/Linus

Linus Music Recommendation System

Primary LanguageTeX

Linus

#Linus Music Recommendation System

###Just a short summary of the application. I will add a more detailed description of the application later

  • networkAlgorithm.py contains the main algorithm

  • linusServer.py contains the server implementation

  • utilities.py contains functions that will be used often

  • Android app here. Credits to IshmeetKohli and HarmeetSaimbhi for contributing to the app.

Other .py files (createAdjacencyMatrix.py and saveMedians.py) run once to get features/info from songs database. This data is stored in files and is read from there. calculateVectors.py file is used to create song vectors.

TODO:

Provide more explanation for the server and app communication process.

In short, app calls "first" function when it is run for the first time. For every call after the first one, "later" function is called. (TODO part: simplify this)

###Process:

  • Million song dataset was used for getting audio features.

  • The whole dataset was read and features for each song were averaged out over the entire song duration.

  • A median value was calculated for each feature of the songs in the dataset.

  • If the value of feature of a song falls below the median it was given a value of 0 and if it was greater than or equal to the median it was given a value of 1.

  • After tweaking and playing with the dataset it was decided to give greater weight to tempo of the song.

  • After this step we had the vector representations of each song in the dataset.

  • This was used to calculate distance between songs and an adjacency matrix was created. The distance formula used was a simple difference between the two vectors and an absolute value was taken to avoid negative distances. We avoided float values as they create a very big file.

  • HDF5 format was used for storing data as this provides a fast and efficient way to store a large amount of data.

  • The main algorithm for calculating distance from liked and disliked songs was written. Basically, if a song is closer to a liked song than it is to a disliked song, then it is a valid candidate song. If there are no valid candidate songs, we take into account ratios. The song closest to one of the liked songs is chosen to be played next i.e. the song with the smallest liked distance/disliked distance ratio.
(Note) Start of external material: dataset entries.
import Summits.QuantumFields.BalabanUV.Beta.D1BFx.PackedStraightColumnLambdaMass
import Summits.QuantumFields.BalabanUV.Beta.D1BFx.PackedStraightColumnMixedMass
import Summits.QuantumFields.BalabanUV.Beta.CombFormSlotGaugeLetter

/-!
# `BalabanUV.Beta.D1BFx.StraightPinVertexFamilies` — road «BF-x» for binder row D1, slot (K), PART 24 HEAD «TWO PINS» (spec v1.1 §2 (H2-Λ) ∕ (H2-M), §4 (b)), «K0-VF-PACK»:
# **THE STRAIGHT-PIN FIRST-ORDER VERTEX FAMILIES IN `VertexFamily` (sup-entry `BiLoc`) CURRENCY WITH THE POWERS DISPLAYED** — the `hV : VertexFamily V n Cv δv` plug of
# d1-leaf-01's `ColumnGaugePairContact.vertexFamily₂_Wmix_of_weight ∕ _record` for `V := vertexOfK K₀ n S♭ ∕ S⁰ ∕ SΛ` and `vertexOfM K₀ n M⁰`, hypothesis-free at the record

HONEST DEPENDENCY (cell records, verbatim): «continuum YM on T⁴ ⇐ BetaPertH ∧ nine spine estimates (0/9 proved); BetaPertH ⇐ (D1) ∧ (D4) ∧
CAP+tail; G-an2-4 gates asym, D1 and NE2/3/4.»  HONEST FRAMING (cell contract, verbatim): «discharging `BetaPertH` makes Bałaban's UV stability
UNCONDITIONAL — a real constructive-QFT result; it is NOT the continuum limit and NOT the Clay problem.»  THIS MODULE DISCHARGES NOTHING of the
wall: [folklore] sup-entry bookkeeping BY NAME over LANDED objects (lit `OneStepResolventKernel.biLoc_wsum`, `InterLevelTransport.biLoc_cwsum ∕ locStencil_SLam`,
`StepJetData.locStencil_wilsonA ∕ _add ∕ _smul`; an1's `SymAveragingHessianCounts.locStencil_symVhSAt ∕ vertexFamily_symHessFFAt`, `SpineRooted.vertexFamily_M1Of`; this
lineage's g60 `PackedStraightColumn.abs_colH_K₀_road_le`, g61 `PackedStraightColumnLambdaMass.abs_lamCoeffOf_KInv_road_le` ∕ `PackedStraightColumnMixedMass.abs_colM_K₀_le_of_wΦ`).
No definition, no `def … : Prop`, nothing cited, 0 sorry.  Nothing of the tables or of Bałaban's is asserted (`wBound 3`, `ell`, `MG163`, `periodConst`, `Zl` symbolic); NO (1.22)
row is proved; the multiplier envelope is a DISPLAYED hypothesis `hΦ` (the SHAPE of d4-p3's level-uniform `RemainderExplicitMultiplier.exists_wΦ_decay`); 0 root-level binders of row
D1 discharged (hW ∕ hR-sockets ∕ hSX-socket ∕ D1Tel ∕ D1Rep = 0); (J1) ONE OPEN ROW; (K) NOT closed; NOT D1, NEVER «G-an2-4 closed», NOT `BetaPertH`, NOT continuum, NOT Clay.

ABSOLUTE RULE (cell charter, verbatim): «No internally-minted statement may enter as a cited fact. Every hypothesis is either kernel-proved in
this package or a verbatim quotation of a PUBLISHED theorem with page reference. The manuscript(s) under audit are NOT citable for their own
disputed steps — they are the thing under adjudication; programme-internal (2001/route/tribunal) claims are never citable.»

WHY.  `PART24-HEAD-SPEC-g24.md` v1.1 §4 (b): the HEAD prices the displaced words that do NOT cancel at a pin — `G^{Dsh}`, `W^{Dsh}` (d1-leaf-01 `ColumnGaugeDefectRecord`),
the Λ-sector word `W^{Λ} = −cΛ•Wmix(Λc; V_{SΛ})` and the mixed contacts `W^{M} = Wmix(Λ; V^M)` — and d1-leaf-01's `ColumnGaugePairContact.vertexFamily₂_Wmix_of_weight ∕
_record` turns `Wmix(Λ; V)` into a second-order vertex family from ONE input `hV : VertexFamily V n Cv δv` for the first-order family `V` («the HEAD plugs `V := vertexOfK K₀ n S♭ ∕
S⁰ ∕ SΛ`, `vertexOfM K₀ n M⁰` with `vertexFamily_vertexOfK`-class letters»); the `G^{Dsh}` bubble cross words of (H3-Δ) need the same `hV` for `V^s = vertexOfK K₀ n S⁰`
(`ExpKernelCalculus.decay510_hessKer`-class bounds).  In the tree those letters exist at the straight pin ONLY EXISTENTIALLY (`OneStepKernelFamily.vertexFamily_vertexOfK'` over
`decays_KInvStep`, `RawStencilSupportRows.locStencil_JsB12CombSh0_S_zero_of_decays`: `∃ C δ`) — a price needs them DISPLAYED.  This file writes them with every constant and
rate in place: the column envelope replaces `Decays K` (so the straight `ℋ`-column's `(n⁵)⁻¹` and the multiplier column's `(n⁵)⁻¹·(n³)⁻¹` are visible), and the record's sectors are
fed by the every-rate letters of lit ∕ an1 ∕ this lineage — HYPOTHESIS-FREE for the field sectors, modulo the displayed `hΦ` for `V^M`.

CONTENT (`K₀ := KInvStep 3 n 0`, `ρ_c := ctr 4 n`, `C₄ := MG163 4·periodConst (kappa163 4) 3`, `κ′ := kappa163 4 ∕ 4`, `CΛ₀ :=` g61 D′'s displayed constant).
* §1 K-GENERIC, any `d`: **`vertexFamily_vertexOfK_of_colH`** (column envelope `|colH K N μ y κ u| ≤ C_K·e^{−δ_K|u − N•y|₁}` + `LocStencil S Cs δ`, `δ ≤ δ_K` ⟹
  `VertexFamily (vertexOfK K N S) N ((d+1)·(C_K·Cs·Zl (d+1) (δ∕2))) (δ∕2)`), **`vertexFamily_vertexOfM_of_colM`** (`|colM K N μ y ρ w| ≤ C_M·e^{−δ|N•w − N•y|₁}` +
  `VertexFamily M N Cq δ` ⟹ `VertexFamily (vertexOfM K N M) N ((d+1)·(C_M·Cq·Zl (d+1) (δ∕2))) (δ∕2)`).
* §2 AT `K₀`: **`vertexFamily_vertexOfK_K₀`** (`C_K = (n⁵)⁻¹·C₄e^{κ′}`, `δ ≤ κ′∕(4n)`), **`vertexFamily_vertexOfM_K₀_of_wΦ`** (`C_M = CΦ·(n⁵)⁻¹·(n³)⁻¹·e^{κ₀}`, `δ ≤ κ₀∕(4n)`).
* §3 THE RECORD's FIELD SECTORS, HYPOTHESIS-FREE: **`locStencil_Sflat_record`** (`S♭ = n⁴•wilsonA + (−n⁸∕2)•symVhSAt ρ_c`, every `δ ≥ 0`), **`locStencil_SLam_road`** (any
  `VertexFamily H n C_H δ`; the one-shot coefficients re-centred from `n•blk n u` to `u` at the cost `e^{κ′}`), **`locStencil_SLam_record`**, **`locStencil_S_zero_record`** (the
  literal's `S⁰` by `JsB12CombSh0_S_zero`); **`vertexFamily_vertexOfK_K₀_Sflat_record`**, **`_SLam_record`**, **`_S_zero_record`**.
* §4 THE RECORD's MULTIPLIER TABLE: **`vertexFamily_vertexOfM_K₀_M1Of_record`** (`(symTablesAn1S2 3 n cΛ).M j = M1Of 3 n (symHessFFAt ρ_c n) cΛ j`, modulo `hΦ`).
NOT HERE (honest): any (1.22) row; the `Wmix` step itself (d1-leaf-01's, BY NAME at the consumer); R-T's MASS-currency rows (this lineage's g60∕g61 packs); whether the displayed
constants (`Zl 4 (δ∕2) ≍ n⁴` at `δ ≍ 1∕n`, an1's `ell(4,n)² ≍ n²`) make a row n-free — the theorems display them and assert nothing about their use.
Unit `b2b-balaban-gan24-formalise-leaf-05` (gen 62), G-an2-4 swarm leaf prover 05, road «BF-x» supplier; INTENT-1 «K0-VF-PACK» (journal [GAN24LEAF05-G62-INTENT-1]).  No existing file touched.
-/

noncomputable section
  • The algorithm is imported and run as a Flask server which interacts with the mobile app through http services. Flask server takes in parameters from app and returns a json file containing information about the next song to be played.

Future scope:

  1. Since this is a basic working prototype, the foremost thing to do is provide performance improvements so that the application can be scaled. Also change structure to something that is closer to MVC pattern.

  2. Better way to represent song vectors. Instead of just binary vectors, use a range of values.

  3. Introduce Genre feature and a test a better algorithm to calculate distances.

  4. Provide a more detailed documentation.